=== The data ===
/-! ### The classical evolution `Φ_T` (Euler `ν = 0`, Navier–Stokes `ν > 0`) -/

/-- **Tame classical solutions from `X` on `[0, T]`**: `u` is the velocity of a classical
solution of the unforced incompressible Navier–Stokes (`ν > 0`) / Euler (`ν = 0`) equations on
`ℝ³ × [0, T]` (accepted `IsClassicalNSSolutionOn (Icc 0 T) ν 0 u p` for some pressure `p`) with
`u 0 = X` and energy, velocity, velocity gradient bounded uniformly on `[0, T]` — the class of the
energy-method uniqueness theorem (Majda–Bertozzi, §3.1.1, (3.5), Cor. 3.1). [cite: MajdaBertozziCUP2002, §3.1.1 Cor. 3.1] -/
structure IsTameClassicalSolution (ν T : ℝ) (X : ℝ³ → ℝ³) (u : ℝ → ℝ³ → ℝ³) : Prop where
  /-- `(u, p)` is a classical solution on `[0, T]` for some pressure `p`. -/
  classical : ∃ p : ℝ → ℝ³ → ℝ, IsClassicalNSSolutionOn (Icc 0 T) ν 0 u p
  /-- The initial datum. -/
  initial : u 0 = X
  /-- Uniform bounds on `[0, T]`: energy, velocity, velocity gradient. -/
  bounded : ∃ C : ℝ, ∀ t ∈ Icc 0 T,
    eEnergy (u t) ≤ ENNReal.ofReal C ∧ ∀ x, ‖u t x‖ ≤ C ∧ ‖fderiv ℝ (u t) x‖ ≤ C

open Classical in
/-- **The evolution `Φ_T X`** at viscosity `ν` (`ν = 0`: Euler): `some v` iff there is a tame
classical solution from `X` on `[0, T]` and all such solutions have the same time-`T` slice `v`
(`classicalFlowAt_eq_some_iff`); `none` if there is none (the solution does not stay classical up
to `T`) or if the slice is not unique (excluded by Majda–Bertozzi Cor. 3.1, not assumed). `0 < T`. [cite: MajdaBertozziCUP2002, §3.1.1 Cor. 3.1] -/
def classicalFlowAt (ν T : ℝ) (X : ℝ³ → ℝ³) : Option (ℝ³ → ℝ³) :=
  if h : ∃! v : ℝ³ → ℝ³, ∃ u, IsTameClassicalSolution ν T X u ∧ u T = v then some h.exists.choose
  else none

/-- **Characterisation of the evolution**: `Φ_T X = some v` iff `v` is the time-`T` slice of a
tame classical solution from `X` and every tame classical solution from `X` on `[0, T]` has
slice `v` at `T`. [folklore] -/
theorem classicalFlowAt_eq_some_iff {ν T : ℝ} {X v : ℝ³ → ℝ³} :
    classicalFlowAt ν T X = some v ↔
      (∃ u, IsTameClassicalSolution ν T X u ∧ u T = v) ∧
        ∀ v', (∃ u, IsTameClassicalSolution ν T X u ∧ u T = v') → v' = v := by
  classical
  by_cases h : ∃! v : ℝ³ → ℝ³, ∃ u, IsTameClassicalSolution ν T X u ∧ u T = v
  · have hc := h.exists.choose_spec
    rw [classicalFlowAt, dif_pos h]
    constructor
    · intro hv
      obtain rfl := Option.some_injective _ hv
      exact ⟨hc, fun v' hv' => h.unique hv' hc⟩
    · rintro ⟨hv, huniq⟩
      exact congrArg some (huniq _ hc)
  · rw [classicalFlowAt, dif_neg h]
    constructor
    · intro hv
      exact (Option.some_ne_none v hv.symm).elim
    · rintro ⟨hv, huniq⟩
      exact (h ⟨v, hv, huniq⟩).elim

/-! ### The section of normalised pre-merger configurations and its event predicate -/

/-- **A merger section** `Σ` with its event predicate (new object posited by route MergerLadder;
template: [Lanfordiii1982], §1, the space `M` and the domain `𝒟(T) ⊂ M` cut out by open
conditions). The instantiator supplies the localisation radius `ρ`; the predicate `IsNormalised`
defining `Σ` (normalisation of translation, rotation, scale, amplitude — "the leading co-rotating
pair has unit circulation and unit spacing at the origin" — plus the open shape conditions
"pre-merger configuration" and, if desired, a regularity class); and `EventCompleted` on
*physical* fields ("the next merger has completed", e.g. by daughter identification through
vorticity-core superlevel sets and a circulation audit). Axioms: normalised configurations are
solenoidal test fields and **centred** (the global maximum of `‖curl v‖` is positive and attained
in the open ball `B_ρ`, which the localisation keeps exactly); the event is a **shape** property
(similarity invariant). `Σ` is not asserted to be non-empty or a good section. [cite: Lanfordiii1982, §1 (M, 𝒟(T))] -/
structure MergerSection where
  /-- Localisation radius (in normalised, daughter units). -/
  ρ : ℝ
  /-- The localisation radius is positive. -/
  ρ_pos : 0 < ρ
  /-- The section: normalised pre-merger configurations. -/
  IsNormalised : (ℝ³ → ℝ³) → Prop
  /-- The event predicate on physical fields: "a merger has just completed". -/
  EventCompleted : (ℝ³ → ℝ³) → Prop
  /-- Normalised configurations are smooth, compactly supported and divergence free. -/
  isSolenoidalTestField : ∀ ⦃v⦄, IsNormalised v → IsSolenoidalTestField v
  /-- Normalised configurations are centred: `‖curl v‖` attains a positive global maximum in `B_ρ`. -/
  centred : ∀ ⦃v⦄, IsNormalised v →
    ∃ x₀ ∈ ball (0 : ℝ³) ρ, 0 < ‖curl v x₀‖ ∧ ∀ x, ‖curl v x‖ ≤ ‖curl v x₀‖
  /-- The event is a shape property: invariant under the similarity group. -/
  eventCompleted_iff : ∀ ⦃a c : ℝ⦄, 0 < a → 0 < c → ∀ (Q : ℝ³ ≃ₗᵢ[ℝ] ℝ³) (b : ℝ³) (v : ℝ³ → ℝ³),
    EventCompleted (rigidAct Q b (rescaleField a c v)) ↔ EventCompleted v

namespace MergerSection

variable (𝔖 : MergerSection)

/-- The **carrier** `Σ = {v | IsNormalised v}` of a merger section. [folklore] -/
def carrier : Set (ℝ³ → ℝ³) := {v | 𝔖.IsNormalised v}

/-- Membership in the carrier, unfolded. [folklore] -/
@[simp]
theorem mem_carrier_iff {v : ℝ³ → ℝ³} : v ∈ 𝔖.carrier ↔ 𝔖.IsNormalised v := Iff.rfl

/-- Elements of the section have non-zero vorticity (centring); so `0 ∉ Σ`. [folklore] -/
theorem curl_ne_zero_of_mem {v : ℝ³ → ℝ³} (hv : v ∈ 𝔖.carrier) : curl v ≠ 0 := by
  obtain ⟨x₀, -, hpos, -⟩ := 𝔖.centred hv
  intro h
  rw [h, Pi.zero_apply, norm_zero] at hpos
  exact lt_irrefl 0 hpos

/-- **An event occurs at time `t`** for the configuration `X` evolved at viscosity `ν`: `t > 0`,
the evolution `Φ_t X` is defined, and the evolved physical field satisfies the event predicate. [folklore] -/
def EventAt (ν : ℝ) (X : ℝ³ → ℝ³) (t : ℝ) : Prop :=
  0 < t ∧ ∃ v, classicalFlowAt ν t X = some v ∧ 𝔖.EventCompleted v

/-- **`t` is the first event time** of `X` (attained): an event occurs at `t` and at no earlier
time. The instantiator should make `EventCompleted` a transversal crossing condition, so that the
first event time is attained whenever events occur. [folklore] -/
def IsFirstEventTime (ν : ℝ) (X : ℝ³ → ℝ³) (t : ℝ) : Prop :=
  𝔖.EventAt ν X t ∧ ∀ t' < t, ¬ 𝔖.EventAt ν X t'

/-- **The event functional `τ : Σ → (0, ∞]`**: the infimum in `[0, ∞]` of the event times of `X`
(`⊤` if no event ever occurs, `eventTime_eq_top_iff`; it may fail to be attained, and may be `0`
if events accumulate at `0` — in both cases the generation map is `none`). [folklore] -/
def eventTime (ν : ℝ) (X : ℝ³ → ℝ³) : ℝ≥0∞ :=
  sInf ((fun t : ℝ => ENNReal.ofReal t) '' {t | 𝔖.EventAt ν X t})

variable {𝔖}

/-- **The first event time is unique.** [folklore] -/
theorem IsFirstEventTime.unique {ν : ℝ} {X : ℝ³ → ℝ³} {t t' : ℝ} (h : 𝔖.IsFirstEventTime ν X t)
    (h' : 𝔖.IsFirstEventTime ν X t') : t = t' := by
  by_contra hne
  rcases lt_or_gt_of_ne hne with hlt | hlt
  · exact h'.2 t hlt h.1
  · exact h.2 t' hlt h'.1

/-- No event ever occurs iff the event functional is `⊤`. [folklore] -/
theorem eventTime_eq_top_iff {ν : ℝ} {X : ℝ³ → ℝ³} :
    𝔖.eventTime ν X = ⊤ ↔ ∀ t, ¬ 𝔖.EventAt ν X t := by
  rw [eventTime, sInf_eq_top]
  constructor
  · intro h t ht
    exact ENNReal.ofReal_ne_top (h _ ⟨t, ht, rfl⟩)
  · rintro h a ⟨t, ht, rfl⟩
    exact (h t ht).elim

/-- A first event time bounds the event functional from above: `τ X ≤ t`. [folklore] -/
theorem eventTime_le_of_eventAt {ν : ℝ} {X : ℝ³ → ℝ³} {t : ℝ} (h : 𝔖.EventAt ν X t) :
    𝔖.eventTime ν X ≤ ENNReal.ofReal t :=
  sInf_le ⟨t, h, rfl⟩

variable (𝔖)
===
#### [Your instructions]
Please copy the lines above from the line with "stay classical up" up to and including the line with "exact (h ⟨v, hv, huniq⟩).elim", exactly as written and with nothing else.

#### [Answer section]
(`classicalFlowAt_eq_some_iff`); `none` if there is none (the solution does not stay classical up
to `T`) or if the slice is not unique (excluded by Majda–Bertozzi Cor. 3.1, not assumed). `0 < T`. [cite: MajdaBertozziCUP2002, §3.1.1 Cor. 3.1] -/
def classicalFlowAt (ν T : ℝ) (X : ℝ³ → ℝ³) : Option (ℝ³ → ℝ³) :=
  if h : ∃! v : ℝ³ → ℝ³, ∃ u, IsTameClassicalSolution ν T X u ∧ u T = v then some h.exists.choose
  else none

/-- **Characterisation of the evolution**: `Φ_T X = some v` iff `v` is the time-`T` slice of a
tame classical solution from `X` and every tame classical solution from `X` on `[0, T]` has
slice `v` at `T`. [folklore] -/
theorem classicalFlowAt_eq_some_iff {ν T : ℝ} {X v : ℝ³ → ℝ³} :
    classicalFlowAt ν T X = some v ↔
      (∃ u, IsTameClassicalSolution ν T X u ∧ u T = v) ∧
        ∀ v', (∃ u, IsTameClassicalSolution ν T X u ∧ u T = v') → v' = v := by
  classical
  by_cases h : ∃! v : ℝ³ → ℝ³, ∃ u, IsTameClassicalSolution ν T X u ∧ u T = v
  · have hc := h.exists.choose_spec
    rw [classicalFlowAt, dif_pos h]
    constructor
    · intro hv
      obtain rfl := Option.some_injective _ hv
      exact ⟨hc, fun v' hv' => h.unique hv' hc⟩
    · rintro ⟨hv, huniq⟩
      exact congrArg some (huniq _ hc)
  · rw [classicalFlowAt, dif_neg h]
    constructor
    · intro hv
      exact (Option.some_ne_none v hv.symm).elim
    · rintro ⟨hv, huniq⟩
      exact (h ⟨v, hv, huniq⟩).elim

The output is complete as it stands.